If x = 3tan(t) and y = 3sec(t), the value of d²y/dx² at t = π/4 is:

Given x = 3tan(t) and y = 3sec(t)
Differentiating x with respect to t, we get:
dx/dt = 3sec²(t)
Differentiating y with respect to t, we get:
dy/dt = 3sec(t)tan(t)
Now, dy/dx = (dy/dt) / (dx/dt) = (3sec(t)tan(t)) / (3sec²(t)) = tan(t)/sec(t) = sin(t)

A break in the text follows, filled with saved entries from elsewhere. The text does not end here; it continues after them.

/-- **(15.5) from below.** For Zhang's `κ₁` (purely imaginary shifts `β_j = i b_j`) and the witness
`b = τ₂` (inside the class (15.2) `b ≪ τ₂`, constant `1`): if `log X ≥ 80` and
`(|b₁|+|b₂|) log X ≤ L` (in the source `X = P²`, `L = 6π` by (2.10), (2.13)), then
`∑_{1≤m≤X} |(κ₁ ∗ τ₂)(m)|²/m ≥ e^{−(297+18L)}/(2·80⁹) · (log X)^9`. The source's own count at this
point is the UPPER bound with `τ₅²` [p. 28, p. 30]; nothing about the manuscript's theorems is
asserted. [cite: Zhang2022LandauSiegel, §15 (15.5), (15.2) p. 30 with §14 (14.1)–(14.3) p. 28] -/
theorem sum_norm_kappa₁_conv_tau_sq_div_ge_of_le_log (b₁ b₂ : ℝ) {L : ℝ} {Y : ℕ}
    (hY : 80 ≤ Real.log Y) (hL : (|b₁| + |b₂|) * Real.log Y ≤ L) :
    Real.exp (-(297 + 18 * L)) / (2 * 80 ^ 9) * Real.log Y ^ 9 ≤
      ∑ m ∈ Icc 1 Y, ‖conv (kappa₁ b₁ b₂) (fun n => (tau 2 n : ℂ)) m‖ ^ 2 / m := by
  have hmult : (powI b₁ * powI b₂ *
      (ArithmeticFunction.zeta : ArithmeticFunction ℂ)).IsMultiplicative :=
    ((isMultiplicative_powI b₁).mul (isMultiplicative_powI b₂)).mul isMultiplicative_zeta.natCast
  have h := sum_norm_sq_div_ge_nine_of_le_log hmult (K := 6 * (|b₁| + |b₂|)) (L := 6 * L)
    (by positivity) (fun p hp => norm_sq_powI₂_zeta_prime_le b₁ b₂ hp)
    (fun p hp => by have := norm_sq_powI₂_zeta_prime_ge b₁ b₂ hp; linarith) hY (by linarith)
  have hc : Real.exp (-(297 + 3 * (6 * L))) = Real.exp (-(297 + 18 * L)) := by ring_nf
  rw [hc] at h
  have e : ∀ m : ℕ, ‖conv (kappa₁ b₁ b₂) (fun n => (tau 2 n : ℂ)) m‖ ^ 2 / (m : ℝ) =
      ‖(powI b₁ * powI b₂ * (ArithmeticFunction.zeta : ArithmeticFunction ℂ)) m‖ ^ 2 / (m : ℝ) :=
    fun m => by rw [conv_tau, kappa₁_mul_zeta_sq]
  simp_rw [e]
  exact h

/-- **(15.5) is two-sided on the class `b ≪ τ₂`.** For Zhang's `κ₁`, `log X ≥ 80` and
`(|b₁|+|b₂|) log X ≤ L`:
(lower) the witness `b = τ₂` has `∑_{m≤X} |(κ₁ ∗ b)(m)|²/m ≥ e^{−(297+18L)}/(2·80⁹) (log X)^9`;
(upper, the companion's `sum_norm_kappa₁_conv_sq_div_le_of_mul_log_le` at `C = 1`) EVERY `b` with
`|b(n)| ≤ τ₂(n)` (`n ≥ 1`) has `∑_{m≤X} |(κ₁ ∗ b)(m)|²/m ≤ majorantConst 9 10 · e^{32L} (log X)^9`.
So on the class (15.2) the exponent `9` of `log P²` recorded by the cell at (15.5) is exact (the
source prints `25`). Nothing about the manuscript's theorems is asserted.
[cite: Zhang2022LandauSiegel, §15 (15.5), (15.2) p. 30 with §14 (14.3) p. 28] -/
theorem sum_norm_kappa₁_conv_sq_div_two_sided (b₁ b₂ : ℝ) {L : ℝ} {Y : ℕ}
    (hY : 80 ≤ Real.log Y) (hL : (|b₁| + |b₂|) * Real.log Y ≤ L) :
    Real.exp (-(297 + 18 * L)) / (2 * 80 ^ 9) * Real.log Y ^ 9 ≤
        ∑ m ∈ Icc 1 Y, ‖conv (kappa₁ b₁ b₂) (fun n => (tau 2 n : ℂ)) m‖ ^ 2 / m ∧
      ∀ b : ℕ → ℂ, (∀ n, n ≠ 0 → ‖b n‖ ≤ tau 2 n) →
        ∑ m ∈ Icc 1 Y, ‖conv (kappa₁ b₁ b₂) b m‖ ^ 2 / m ≤
          majorantConst 9 10 * Real.exp (32 * L) * Real.log Y ^ 9 := by
  refine ⟨sum_norm_kappa₁_conv_tau_sq_div_ge_of_le_log b₁ b₂ hY hL, fun b hb => ?_⟩
  have hY4 : 4 ≤ Y := by
    by_contra h
    have hY3 : (Y : ℝ) ≤ 3 := by exact_mod_cast Nat.lt_succ_iff.1 (not_le.1 h)
    rcases Nat.eq_zero_or_pos Y with h0 | hpos
    · rw [h0, Nat.cast_zero, Real.log_zero] at hY
      linarith
    · have : Real.log Y ≤ Y - 1 := Real.log_le_sub_one_of_pos (by exact_mod_cast hpos)
      linarith
  have h := sum_norm_kappa₁_conv_sq_div_le_of_mul_log_le b₁ b₂ (C := 1)
    (fun n hn => by rw [one_mul]; exact hb n hn) hY4 hL
  simpa using h

/-! ### Part 4. (16.1) from below on the class `b₁ ≪ τ₃` -/

/-- `κ₂ ∗ τ₃ = n^{-β₁} ∗ 𝟙 ∗ 𝟙` (`μ ∗ 𝟙 = δ`). [folklore] -/
theorem kappa₂_mul_zeta_cube (b₁ : ℝ) :
    kappa₂ b₁ * (ArithmeticFunction.zeta : ArithmeticFunction ℂ) ^ 3 =
      powI b₁ * (ArithmeticFunction.zeta : ArithmeticFunction ℂ) *
        (ArithmeticFunction.zeta : ArithmeticFunction ℂ) := by
  calc kappa₂ b₁ * (ArithmeticFunction.zeta : ArithmeticFunction ℂ) ^ 3
      = powI b₁ * (ArithmeticFunction.zeta : ArithmeticFunction ℂ) *
          (ArithmeticFunction.zeta : ArithmeticFunction ℂ) *
          ((ArithmeticFunction.moebius : ArithmeticFunction ℂ) *
            (ArithmeticFunction.zeta : ArithmeticFunction ℂ)) := by rw [kappa₂]; ring
    _ = powI b₁ * (ArithmeticFunction.zeta : ArithmeticFunction ℂ) *
          (ArithmeticFunction.zeta : ArithmeticFunction ℂ) := by
        rw [coe_moebius_mul_coe_zeta, mul_one]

Differentiating dy/dx with respect to t, we get:
d(dy/dx)/dt = cos(t)
Now, d²y/dx² = [d(dy/dx)/dt] / (dx/dt) = cos(t) / (3sec²(t)) = cos(t) / (3/cos²(t)) = cos³(t)/3
At t = π/4, cos(t) = cos(π/4) = 1/√2
Therefore, d²y/dx² at t = π/4 is:
(1/√2)³ / 3 = 1/(3 * 2√2) = 1/(6√2) = √2/12
This value does not match any of the given options. Let's re-examine the calculations.
We have dy/dx = sin(t)
Then d(dy/dx)/dt = cos(t)
d²y/dx² = (d(dy/dx)/dt) / (dx/dt) = cos(t) / (3sec²(t)) = cos³(t)/3
At t = π/4, cos(π/4) = 1/√2
d²y/dx² = (1/√2)³/3 = 1/(3 * 2√2) = √2/12
Let's check the calculation of dy/dx again:
dy/dx = (dy/dt)/(dx/dt) = (3sec(t)tan(t))/(3sec²(t)) = tan(t)/sec(t) = sin(t)
d/dt(dy/dx) = cos(t)
d²y/dx² = [d/dt(dy/dx)] / (dx/dt) = cos(t) / (3sec²(t)) = cos³(t)/3
At t = π/4, cos(π/4) = 1/√2
d²y/dx² = (1/√2)³/3 = 1/(3(2√2)) = √2/12 ≈ 0.0589
There seems to be an error in the provided solution. The correct calculation is shown above. None of the given options match the calculated value.